In New York City, the Historic Landmarks Preservation Center abruptly canceled a July 16 ceremony that was to place one of the group's round plaques on the Stonewall bar to commemorate the 1969 Stonewall Rebellion, according to Gay City News. State Sen. Brad Hoylman, who had suggested the idea of marking the Stonewall with a plaque to the group, said, "I hope we can get the process rebooted with community participation and with the veterans themselves." No veteran of the uprising had been involved in the wording of the plaque or planning of the event.

Gay New Mexico teen Carlos Vigil committed suicide reportedly because his classmates bullied him relentlessly, according to the Huffington Post. Vigil, 17, posted a note to Twitter before taking his own life. (In part, the note read, "The kids in school are right. I am a loser, a freak, and a fag and in no way is that acceptable for people to deal with.) Vigil, who would have been a senior at Albuquerque's Valley High School this fall, was taken off of life support at the University of New Mexico Hospital on July 16.

A terminally ill Ohio man got his lifelong wish, tying the knot with his partner of two decades, the Huffington Post reported. John Arthur is bedridden with amyotrophic lateral sclerosis (ALS), a progressive neurological disease that robs patients of their ability to walk, talk and eventually breathe. After ruling out New York, California and Washington because of either geographical or legislative issues, Arthur and Jim Obergefell chose a destination wedding in Baltimore, as Maryland required only one partner to come for a marriage license and a 48-hour waiting period.

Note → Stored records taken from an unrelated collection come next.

import Mathlib

/-!
# Lemma N.3 of route/T4N-route-3.md (Tier 5, N2): the four infinity types lie in distinct orbits

T4N §4.5 (Lemma N.3) argues that the four residual Hecke characters `ξ₁₁₁, ξ₁₀₀, ξ₁₀₁, ξ₁₁₀` are
pairwise unrelated by the symmetries that preserve (non-)vanishing of the central `L`-value —
Galois conjugation `ξ ↦ ξ∘γ` (`γ ∈ Gal(E/ℚ) = ⟨g⟩`, with `g²` permuting the three complex places
cyclically and `g³ = c` the complex conjugation), `ξ ↦ ξ^c` and inversion `ξ ↦ ξ⁻¹` — because these
symmetries act on the infinity type `(m₁, m₂, m₃) ∈ ℤ³` through cyclic permutations and a global
sign flip, and the four types

  `ξ₁₁₁ : (−1, +1, +1)`, `ξ₁₀₀ : (−1, −5, −5)`, `ξ₁₀₁ : (−1, +1, −5)`, `ξ₁₁₀ : (−1, −5, +1)`

(route-2, MEMO §11.2) lie in four distinct orbits of that group of order 6.  This file
kernel-checks the orbit computation: `orbit v` is the set of the six images of `v` under
`⟨shift⟩ × ⟨neg⟩`, and `orbits_pairwise_disjoint` says that no type lies in the orbit of another.
The identification of the symmetries with `shift` / `neg` is T4N §4.5's (prose) input.
-/

namespace Summit.Ventures.HodgeRepro2.InfinityTypeOrbits

/-- The cyclic shift `(m₁, m₂, m₃) ↦ (m₂, m₃, m₁)` (the action of `g²` on the complex places). -/
def shift (v : Fin 3 → ℤ) : Fin 3 → ℤ := ![v 1, v 2, v 0]

/-- The six images of `v` under the group generated by the cyclic shift and the global sign
flip (`c`, inversion): the orbit of the infinity type. -/
def orbit (v : Fin 3 → ℤ) : Finset (Fin 3 → ℤ) :=
  {v, shift v, shift (shift v), -v, -shift v, -shift (shift v)}

/-- The infinity type of `ξ₁₁₁`. -/
def t111 : Fin 3 → ℤ := ![-1, 1, 1]
/-- The infinity type of `ξ₁₀₀`. -/
def t100 : Fin 3 → ℤ := ![-1, -5, -5]
/-- The infinity type of `ξ₁₀₁`. -/
def t101 : Fin 3 → ℤ := ![-1, 1, -5]
/-- The infinity type of `ξ₁₁₀`. -/
def t110 : Fin 3 → ℤ := ![-1, -5, 1]

/-- `orbit` is closed under the generators (so it is the full orbit of the group of order 6). -/
theorem shift_mem_orbit (v : Fin 3 → ℤ) : shift v ∈ orbit v := by
  simp [orbit]

/-- `shift³ = id`: the shift has order 3. -/
theorem shift_shift_shift (v : Fin 3 → ℤ) : shift (shift (shift v)) = v := by
  ext i
  fin_cases i <;> rfl

/-- `−v ∈ orbit v`. -/
theorem neg_mem_orbit (v : Fin 3 → ℤ) : -v ∈ orbit v := by
  simp [orbit]

/-- **Lemma N.3, the orbit computation.** The four infinity types lie in pairwise distinct orbits:
no type is a cyclic shift or a negated cyclic shift of another. -/
theorem orbits_pairwise_disjoint :
    t100 ∉ orbit t111 ∧ t101 ∉ orbit t111 ∧ t110 ∉ orbit t111 ∧
    t101 ∉ orbit t100 ∧ t110 ∉ orbit t100 ∧ t110 ∉ orbit t101 := by
  decide

/-- In particular the four types are pairwise distinct. -/
theorem types_pairwise_ne :
    t111 ≠ t100 ∧ t111 ≠ t101 ∧ t111 ≠ t110 ∧ t100 ≠ t101 ∧ t100 ≠ t110 ∧ t101 ≠ t110 := by
  decide

end Summit.Ventures.HodgeRepro2.InfinityTypeOrbits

Liz Cheney—the daughter of former Vice President Dick Cheney (and the sister of lesbian activist Mary Cheney)—will run against longtime Sen. Mike Enzi, R-Wyo., CBS News noted. Cheney, a Fox News political analyst, has recently ramped up her speaking engagements with the Republican Party in Wyoming. Rep. Cynthia Lummis, R-Wyo., who said recently she was considering a run if Enzi retired, criticized Cheney as a carpetbagger who will wind up losing to Enzi, even though she'll "outraise him by factors of 10 or more."